The very fact that I have wonderful friends is by God’s grace (you might want to read the previous entry if you want to know what I mean… it has been a very long time since that post… better late than…?), but there are a handful of friendships in which I see His grace all the more distinctly. Some of my dearest sisters and I started out very rocky. We really didn’t like each other.
This story tops them all.
I was done with that private Catholic school. I hated the school, I hated the kids, I hated the green jumpers, I hated going to mass, I hated the statue of Mary sitting in the back of every classroom, I hated all of it. I was accepted into the Magnet School Program, and I was free from that green and flesh colored building.
I was going to start middle school at a brand new school. I was going to make friends with the Asian girls. I was going to be cool. I was going to “have a life.”
Things did not start very ideally. We read the school dress code and it had said something like no “tight fitting clothing” so mom and I went out and bought those huge T-shirts that just hung from the shoulders and some pairs of jeans. I figured out right away, that the school dress code didn’t mean for you to wear things that fit like potato sacks.

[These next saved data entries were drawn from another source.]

variable (H :
    (∀ {n : ℕ} (U : Fin n → Fin (m + 2)), wZ U = ((List.ofFn U).map Zq).prod) ∧
    (∀ (a : Fin (m + 2)) (X : (DrinfeldKohnoTrunc ℚ (Fin 4) N)), op a X = if a = ℓ then Zq ℓ * X - X * Zq ℓ else Zq a * X) ∧
    (∀ (b : Fin (m + 2)) (X : (DrinfeldKohnoTrunc ℚ (Fin 4) N)), opV b X = if b = ℓ' then Zq ℓ' * X - X * Zq ℓ' else Zq b * X) ∧
    (∀ (μ : (DrinfeldKohnoTrunc ℚ (Fin 4) N) →ₗ[ℚ] ℚ) {k l : ℕ} (x : Fin k → ℝ) (y : Fin l → ℝ) (ξ η : ℝ), Af μ x y ξ η = ∑ U : Fin k → Fin (m + 2), ∑ V : Fin l → Fin (m + 2), (μ (wZ U * wZ V) : ℝ) * (Ht U x ξ η * Vt V y 0 η)) ∧
    (∀ (μ : (DrinfeldKohnoTrunc ℚ (Fin 4) N) →ₗ[ℚ] ℚ) {k l : ℕ} (x : Fin k → ℝ) (y : Fin l → ℝ) (ξ η : ℝ), Bf μ x y ξ η = ∑ U : Fin k → Fin (m + 2), ∑ V : Fin l → Fin (m + 2), (μ (wZ V * wZ U) : ℝ) * (Vt V y ξ η * Ht U x ξ 0)) ∧
    (∀ (μ : (DrinfeldKohnoTrunc ℚ (Fin 4) N) →ₗ[ℚ] ℚ) {k l : ℕ} (x : Fin k → ℝ) (y : Fin l → ℝ) (ξ η : ℝ), dAf μ x y ξ η = ∑ U : Fin k → Fin (m + 2), ∑ V : Fin l → Fin (m + 2), (μ (wZ U * wZ V) : ℝ) * (dHt U x ξ η * Vt V y 0 η)) ∧
    (∀ (μ : (DrinfeldKohnoTrunc ℚ (Fin 4) N) →ₗ[ℚ] ℚ) {k l : ℕ} (x : Fin k → ℝ) (y : Fin l → ℝ) (ξ η : ℝ), dBf μ x y ξ η = ∑ U : Fin k → Fin (m + 2), ∑ V : Fin l → Fin (m + 2), (μ (wZ V * wZ U) : ℝ) * (dVt V y ξ η * Ht U x ξ 0)) ∧
    (∀ (μ : (DrinfeldKohnoTrunc ℚ (Fin 4) N) →ₗ[ℚ] ℚ) {k l : ℕ} (x : Fin k → ℝ) (y : Fin l → ℝ) (ξ η : ℝ), F μ x y ξ η = Af μ x y ξ η - Bf μ x y ξ η) ∧
    (∀ (k l e : ℕ) (z : Fin (k + l + e) → ℝ), Xb k l e z = fun i => z (Fin.castAdd e (Fin.castAdd l i))) ∧
    (∀ (k l e : ℕ) (z : Fin (k + l + e) → ℝ), Yb k l e z = fun j => z (Fin.castAdd e (Fin.natAdd k j))) ∧
    (∀ (k l e : ℕ) (z : Fin (k + l + e) → ℝ), Θb k l e z = fun s => z (Fin.natAdd (k + l) s)) ∧
    (∀ (U : Fin 0 → Fin (m + 2)) (x : Fin 0 → ℝ) (ξ η : ℝ), Ht U x ξ η = 1) ∧
    (∀ (V : Fin 0 → Fin (m + 2)) (y : Fin 0 → ℝ) (ξ η : ℝ), Vt V y ξ η = 1) ∧
    (∀ (U : Fin 0 → Fin (m + 2)) (x : Fin 0 → ℝ) (ξ η : ℝ), dHt U x ξ η = 0) ∧
    (∀ (V : Fin 0 → Fin (m + 2)) (y : Fin 0 → ℝ) (ξ η : ℝ), dVt V y ξ η = 0) ∧
    (∀ {k : ℕ} (U : Fin (k + 1) → Fin (m + 2)) (x : Fin (k + 1) → ℝ) (η : ℝ), Ht U x 0 η = 0) ∧
    (∀ {l : ℕ} (V : Fin (l + 1) → Fin (m + 2)) (y : Fin (l + 1) → ℝ) (ξ : ℝ), Vt V y ξ 0 = 0) ∧
    (∀ t y : ℝ, fd ℓ t y = 1 / t) ∧
    (∀ x s : ℝ, gd ℓ' x s = 1 / s) ∧
    (∀ x y : ℝ, dd ℓ x y = 0) ∧
    (∀ x y : ℝ, dd ℓ' x y = 0) ∧
    (∀ (μ : (DrinfeldKohnoTrunc ℚ (Fin 4) N) →ₗ[ℚ] ℚ) {k : ℕ} (x₀ : ℝ) (x' : Fin k → ℝ) (ξ η : ℝ), ∑ U : Fin (k + 1) → Fin (m + 2), (μ (wZ U) : ℝ) * Ht U (Fin.cons x₀ x') ξ η = (∑ a : Fin (m + 2), (if a = ℓ then 1 / x₀ else ξ * fd a (ξ * x₀) η) * ∑ U' : Fin k → Fin (m + 2), (μ (Zq a * wZ U') : ℝ) * Ht U' x' (ξ * x₀) η) - (1 / x₀) * ∑ U' : Fin k → Fin (m + 2), (μ (wZ U' * Zq ℓ) : ℝ) * Ht U' x' (ξ * x₀) η) ∧
    (∀ (μ : (DrinfeldKohnoTrunc ℚ (Fin 4) N) →ₗ[ℚ] ℚ) {l : ℕ} (y₀ : ℝ) (y' : Fin l → ℝ) (ξ η : ℝ), ∑ V : Fin (l + 1) → Fin (m + 2), (μ (wZ V) : ℝ) * Vt V (Fin.cons y₀ y') ξ η = (∑ b : Fin (m + 2), (if b = ℓ' then 1 / y₀ else η * gd b ξ (η * y₀)) * ∑ V' : Fin l → Fin (m + 2), (μ (Zq b * wZ V') : ℝ) * Vt V' y' ξ (η * y₀)) - (1 / y₀) * ∑ V' : Fin l → Fin (m + 2), (μ (wZ V' * Zq ℓ') : ℝ) * Vt V' y' ξ (η * y₀)) ∧
    (∀ (μ : (DrinfeldKohnoTrunc ℚ (Fin 4) N) →ₗ[ℚ] ℚ) {l : ℕ} (P Q : (DrinfeldKohnoTrunc ℚ (Fin 4) N)) (y : Fin l → ℝ) (η : ℝ), (∀ i, 0 < y i ∧ y i < 1) → 0 < η → η ≤ (β : ℝ) → ∑ V : Fin l → Fin (m + 2), (μ (P * (Zq ℓ * wZ V - wZ V * Zq ℓ) * Q) : ℝ) * Vt V y 0 η = 0) ∧
    (∀ (μ : (DrinfeldKohnoTrunc ℚ (Fin 4) N) →ₗ[ℚ] ℚ) {k : ℕ} (P Q : (DrinfeldKohnoTrunc ℚ (Fin 4) N)) (x : Fin k → ℝ) (ξ : ℝ), (∀ i, 0 < x i ∧ x i < 1) → 0 < ξ → ξ ≤ (α : ℝ) → ∑ U : Fin k → Fin (m + 2), (μ (P * (Zq ℓ' * wZ U - wZ U * Zq ℓ') * Q) : ℝ) * Ht U x ξ 0 = 0) ∧
    (∀ (μ : (DrinfeldKohnoTrunc ℚ (Fin 4) N) →ₗ[ℚ] ℚ) (P Q : (DrinfeldKohnoTrunc ℚ (Fin 4) N)), μ (P * (Zq ℓ * Zq ℓ' - Zq ℓ' * Zq ℓ) * Q) = 0) ∧
    (∀ (μ : (DrinfeldKohnoTrunc ℚ (Fin 4) N) →ₗ[ℚ] ℚ) (P Q : (DrinfeldKohnoTrunc ℚ (Fin 4) N)) (x y : ℝ), 0 < x → x < (α : ℝ) → 0 < y → y < (β : ℝ) → ∑ a : Fin (m + 2), ∑ b : Fin (m + 2), (fd a x y * gd b x y) * (μ (P * (Zq a * Zq b - Zq b * Zq a) * Q) : ℝ) = 0) ∧
    (∀ (μ : (DrinfeldKohnoTrunc ℚ (Fin 4) N) →ₗ[ℚ] ℚ) (P Q : (DrinfeldKohnoTrunc ℚ (Fin 4) N)) (s : ℝ), 0 < s → s < (β : ℝ) → ∑ b : Fin (m + 2), gd b 0 s * (μ (P * (Zq ℓ * Zq b - Zq b * Zq ℓ) * Q) : ℝ) = 0) ∧
    (∀ (μ : (DrinfeldKohnoTrunc ℚ (Fin 4) N) →ₗ[ℚ] ℚ) (P Q : (DrinfeldKohnoTrunc ℚ (Fin 4) N)) (t : ℝ), 0 < t → t < (α : ℝ) → ∑ a : Fin (m + 2), fd a t 0 * (μ (P * (Zq ℓ' * Zq a - Zq a * Zq ℓ') * Q) : ℝ) = 0) ∧
    (∀ (a : Fin (m + 2)) (ξ η : ℝ), 0 ≤ ξ → ξ ≤ (α : ℝ) → 0 ≤ η → η ≤ (β : ℝ) → HasDerivAt (fun y => fd a ξ y) (dd a ξ η) η) ∧
    (∀ (b : Fin (m + 2)) (ξ η : ℝ), 0 ≤ ξ → ξ ≤ (α : ℝ) → 0 ≤ η → η ≤ (β : ℝ) → HasDerivAt (fun x => gd b x η) (dd b ξ η) ξ) ∧
    (∀ {k : ℕ} (U : Fin k → Fin (m + 2)) (x : Fin k → ℝ) (ξ η : ℝ), (∀ i, 0 ≤ x i ∧ x i ≤ 1) → 0 ≤ ξ → ξ ≤ (α : ℝ) → 0 ≤ η → η ≤ (β : ℝ) → HasDerivAt (fun t => Ht U x t η) (dHt U x ξ η) ξ) ∧
    (∀ {l : ℕ} (V : Fin l → Fin (m + 2)) (y : Fin l → ℝ) (ξ η : ℝ), (∀ i, 0 ≤ y i ∧ y i ≤ 1) → 0 ≤ ξ → ξ ≤ (α : ℝ) → 0 ≤ η → η ≤ (β : ℝ) → HasDerivAt (fun s => Vt V y ξ s) (dVt V y ξ η) η) ∧
    (∀ {k : ℕ} (U : Fin (k + 1) → Fin (m + 2)) (x₀ : ℝ) (x' : Fin k → ℝ) (ξ η : ℝ), 0 < x₀ → x₀ < 1 → (∀ i, 0 ≤ x' i ∧ x' i ≤ 1) → 0 ≤ ξ → ξ ≤ (α : ℝ) → 0 ≤ η → η ≤ (β : ℝ) → HasDerivAt (fun t => t * Ht U (Fin.cons t x') ξ η) (ξ * dHt U (Fin.cons x₀ x') ξ η) x₀) ∧
    (∀ {l : ℕ} (V : Fin (l + 1) → Fin (m + 2)) (y₀ : ℝ) (y' : Fin l → ℝ) (ξ η : ℝ), 0 < y₀ → y₀ < 1 → (∀ i, 0 ≤ y' i ∧ y' i ≤ 1) → 0 ≤ ξ → ξ ≤ (α : ℝ) → 0 ≤ η → η ≤ (β : ℝ) → HasDerivAt (fun t => t * Vt V (Fin.cons t y') ξ η) (η * dVt V (Fin.cons y₀ y') ξ η) y₀) ∧
    (∀ {k : ℕ} (U : Fin (k + 1) → Fin (m + 2)) (x' : Fin k → ℝ) (ξ η : ℝ), (∀ i, 0 ≤ x' i ∧ x' i ≤ 1) → 0 ≤ ξ → ξ ≤ (α : ℝ) → 0 ≤ η → η ≤ (β : ℝ) → ContinuousOn (fun t => t * Ht U (Fin.cons t x') ξ η) (Set.Icc 0 1)) ∧
    (∀ {l : ℕ} (V : Fin (l + 1) → Fin (m + 2)) (y' : Fin l → ℝ) (ξ η : ℝ), (∀ i, 0 ≤ y' i ∧ y' i ≤ 1) → 0 ≤ ξ → ξ ≤ (α : ℝ) → 0 ≤ η → η ≤ (β : ℝ) → ContinuousOn (fun t => t * Vt V (Fin.cons t y') ξ η) (Set.Icc 0 1)) ∧
    (∀ {d : ℕ} {W : Set (Fin d → ℝ)}, IsSemialgebraic ℚ W → ∀ (a : Fin (m + 2)) {T Y : (Fin d → ℝ) → ℝ}, IsSemialgebraicFunOn ℚ W T → IsSemialgebraicFunOn ℚ W Y → IsSemialgebraicFunOn ℚ W fun z => fd a (T z) (Y z)) ∧
    (∀ {d : ℕ} {W : Set (Fin d → ℝ)}, IsSemialgebraic ℚ W → ∀ (b : Fin (m + 2)) {T Y : (Fin d → ℝ) → ℝ}, IsSemialgebraicFunOn ℚ W T → IsSemialgebraicFunOn ℚ W Y → IsSemialgebraicFunOn ℚ W fun z => gd b (T z) (Y z)) ∧
    (∀ {d : ℕ} {W : Set (Fin d → ℝ)}, IsSemialgebraic ℚ W → ∀ (a : Fin (m + 2)) {T Y : (Fin d → ℝ) → ℝ}, IsSemialgebraicFunOn ℚ W T → IsSemialgebraicFunOn ℚ W Y → IsSemialgebraicFunOn ℚ W fun z => dd a (T z) (Y z)) ∧
    (∀ {d : ℕ} {W : Set (Fin d → ℝ)}, IsSemialgebraic ℚ W → ∀ {n : ℕ} (U : Fin n → Fin (m + 2)) {X : (Fin d → ℝ) → Fin n → ℝ} {P Q : (Fin d → ℝ) → ℝ}, (∀ i, IsSemialgebraicFunOn ℚ W fun z => X z i) → IsSemialgebraicFunOn ℚ W P → IsSemialgebraicFunOn ℚ W Q → IsSemialgebraicFunOn ℚ W fun z => Ht U (X z) (P z) (Q z)) ∧
    (∀ {d : ℕ} {W : Set (Fin d → ℝ)}, IsSemialgebraic ℚ W → ∀ {n : ℕ} (V : Fin n → Fin (m + 2)) {Y : (Fin d → ℝ) → Fin n → ℝ} {P Q : (Fin d → ℝ) → ℝ}, (∀ i, IsSemialgebraicFunOn ℚ W fun z => Y z i) → IsSemialgebraicFunOn ℚ W P → IsSemialgebraicFunOn ℚ W Q → IsSemialgebraicFunOn ℚ W fun z => Vt V (Y z) (P z) (Q z)) ∧
    (∀ {d : ℕ} {W : Set (Fin d → ℝ)}, IsSemialgebraic ℚ W → ∀ {n : ℕ} (U : Fin n → Fin (m + 2)) {X : (Fin d → ℝ) → Fin n → ℝ} {P Q : (Fin d → ℝ) → ℝ}, (∀ i, IsSemialgebraicFunOn ℚ W fun z => X z i) → IsSemialgebraicFunOn ℚ W P → IsSemialgebraicFunOn ℚ W Q → IsSemialgebraicFunOn ℚ W fun z => dHt U (X z) (P z) (Q z)) ∧
    (∀ {d : ℕ} {W : Set (Fin d → ℝ)}, IsSemialgebraic ℚ W → ∀ {n : ℕ} (V : Fin n → Fin (m + 2)) {Y : (Fin d → ℝ) → Fin n → ℝ} {P Q : (Fin d → ℝ) → ℝ}, (∀ i, IsSemialgebraicFunOn ℚ W fun z => Y z i) → IsSemialgebraicFunOn ℚ W P → IsSemialgebraicFunOn ℚ W Q → IsSemialgebraicFunOn ℚ W fun z => dVt V (Y z) (P z) (Q z)) ∧
    (∃ C : ℝ, ∀ (a : Fin (m + 2)) (ξ η : ℝ), 0 ≤ ξ → ξ ≤ (α : ℝ) → 0 ≤ η → η ≤ (β : ℝ) → (a ≠ ℓ → |fd a ξ η| ≤ C) ∧ (a ≠ ℓ' → |gd a ξ η| ≤ C) ∧ |dd a ξ η| ≤ C ∧ (∀ η' : ℝ, 0 ≤ η' → η' ≤ (β : ℝ) → |fd a ξ η - fd a ξ η'| ≤ C * |η - η'|) ∧ (∀ ξ' : ℝ, 0 ≤ ξ' → ξ' ≤ (α : ℝ) → |gd a ξ η - gd a ξ' η| ≤ C * |ξ - ξ'|)) ∧
    (∀ k : ℕ, ∃ C : ℝ, ∀ (U : Fin k → Fin (m + 2)) (x : Fin k → ℝ) (ξ η : ℝ), (∀ i, 0 ≤ x i ∧ x i ≤ 1) → 0 ≤ ξ → ξ ≤ (α : ℝ) → 0 ≤ η → η ≤ (β : ℝ) → |Ht U x ξ η| ≤ C ∧ |dHt U x ξ η| ≤ C ∧ (0 < k → |Ht U x ξ η| ≤ C * ξ) ∧ (∀ η' : ℝ, 0 ≤ η' → η' ≤ (β : ℝ) → |Ht U x ξ η - Ht U x ξ η'| ≤ C * ξ * |η - η'|)) ∧
    (∀ l : ℕ, ∃ C : ℝ, ∀ (V : Fin l → Fin (m + 2)) (y : Fin l → ℝ) (ξ η : ℝ), (∀ i, 0 ≤ y i ∧ y i ≤ 1) → 0 ≤ ξ → ξ ≤ (α : ℝ) → 0 ≤ η → η ≤ (β : ℝ) → |Vt V y ξ η| ≤ C ∧ |dVt V y ξ η| ≤ C ∧ (0 < l → |Vt V y ξ η| ≤ C * η) ∧ (∀ ξ' : ℝ, 0 ≤ ξ' → ξ' ≤ (α : ℝ) → |Vt V y ξ η - Vt V y ξ' η| ≤ C * η * |ξ - ξ'|)))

I really don’t remember how I survived. ”Barely scraped by” seems to be a good description. There was no way I was going to make friends with the Asian girls. They looked like they had already figured out how to handle themselves socially, and I did not fit in.

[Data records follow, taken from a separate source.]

/-- **The modulus `𝔮 = 𝔴 ∏ᵢ [𝔡ᵢ, 𝔢ᵢ]` of a compatible good pair is squarefree** (for squarefree
`𝔴`): "`∑_{|𝔮|<R²|𝔴|} μ(𝔮)² τ_{3k}(𝔮) 𝓔(N;𝔮)`". [cite: CastilloEtAl2015, proof of Lemma 2.3] -/
theorem squarefree_qmod {𝔴 : Ideal (𝓞 K)} (h𝔴 : Squarefree 𝔴) {𝔡 𝔢 : Fin k → Ideal (𝓞 K)}
    (hd : IsGood 𝔴 𝔡) (he : IsGood 𝔴 𝔢) (hc : ∀ p : OffDiag k, 𝔡 p.1.1 ⊔ 𝔢 p.1.2 = ⊤) :
    Squarefree (𝔴 * ∏ i, (𝔡 i ⊓ 𝔢 i)) := by
  have h𝔴0 : 𝔴 ≠ ⊥ := fun h0 => h𝔴.ne_zero (h0.trans Ideal.zero_eq_bot.symm)
  obtain ⟨-, -, -, -, hLW, hLL⟩ := exists_crt_class h𝔴0 hd he hc (fun _ => (0 : 𝓞 K)) 0
  refine squarefree_mul_of_sup_eq_top h𝔴
    (squarefree_prod_of_pairwise' Finset.univ (fun i => 𝔡 i ⊓ 𝔢 i)
      (fun i _ => squarefree_inf (hd.squarefree_apply i) (he.squarefree_apply i))
      (fun i _ j _ hij => hLL i j hij)) ?_
  exact Ideal.sup_prod_eq_top fun i _ => by rw [sup_comm]; exact hLW i

/-- `N(𝔴∏[𝔡ᵢ,𝔢ᵢ]) ≤ N𝔴 · (∏N𝔡ᵢ)(∏N𝔢ᵢ)` for squarefree entries ("the modulus `𝔮` satisfies
`|𝔮| ≤ |𝔴|R²`"). [cite: CastilloEtAl2015, proof of Lemma 2.3] -/
theorem absNorm_qmod_le (𝔴 : Ideal (𝓞 K)) {𝔡 𝔢 : Fin k → Ideal (𝓞 K)}
    (hd : ∀ i, Squarefree (𝔡 i)) (he : ∀ i, Squarefree (𝔢 i)) :
    (Ideal.absNorm (𝔴 * ∏ i, (𝔡 i ⊓ 𝔢 i)) : ℝ) ≤
      Ideal.absNorm 𝔴 * ((∏ i, (Ideal.absNorm (𝔡 i) : ℝ)) * ∏ i, (Ideal.absNorm (𝔢 i) : ℝ)) := by
  rw [map_mul, map_prod, Nat.cast_mul, Nat.cast_prod, ← Finset.prod_mul_distrib]
  exact mul_le_mul_of_nonneg_left (Finset.prod_le_prod (fun i _ => Nat.cast_nonneg _)
    fun i _ => absNorm_inf_le_mul (hd i) (he i)) (Nat.cast_nonneg _)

Intimidated and despairing that all my ideal hopes of making friends were dashed, I started clinging to girls who would take me. It didn’t matter whether I liked them or not, just as long as I didn’t have to wander around at lunch by myself. My heart still ached and dreamed and hoped to be an Asian girl (haha that sounds funny). I wanted to be cool and collected. I wanted to learn how to dress, how to pluck my eyebrows so thin that they looked like pencil drawings, and how to color my lips with brown lip liner only (no color in the middle). I wanted to know what they do after school and in the weekends. I wanted to hang out at the mall. I settled for the skater girl and the goth.
Then I saw Jessica.
She didn’t fit the typical Asian girl image. She wore a simple T-shirt and jeans (not the potato sack kind), and I couldn’t imagine her walking around a mall with a bunch of girls. I couldn’t imagine her swooning over belonging to a group; she just didn’t seem to care what other people thought of her. Yet she was friends with the Asian girls (even the older ones!).
She ignored me completely. I don’t think she even knew my name. I don’t even remember exactly when or how I met her, we didn’t have any classes together. All I knew about her was that she had what I wanted and didn’t even care, and she was aloof, intimidating, and made me feel small.
I confided with a classmate (probably voicing my tangled up thoughts, while trying to wrangle up an ally) that,
“I think Jessica is a @#%*@. Don’t you think so?”
Little did I know that this classmate was good friends with Jessica.
The next day, after lunch, I was waiting outside the classroom waiting for the second bell to ring for class. In the corner of my eye, I see Jessica and I cringe remembering what I said about her and feeling frightened that she might have heard. She seems to be walking in my direction and I try to ignore it, but gradually the dread grows inside my stomach until it turned me cold all up and down as she stops right in front of me,
“I heard what you said about me. Why don’t you say that to my FACE??”
yikes. She made me feel like a coward to have talked about her behind her back, but I mustered up all the pride and self-righteousness I had inside of me to conquer the paralyzing fear and muttered out,
“I called you a *@#&^”
“What did you say? I didn’t hear you.”
“y…you’re a *@#&^”
We stood there. I mean what was supposed to happen next?
Then the bell rang and I scurried off to class, ignoring my curious looking classmates.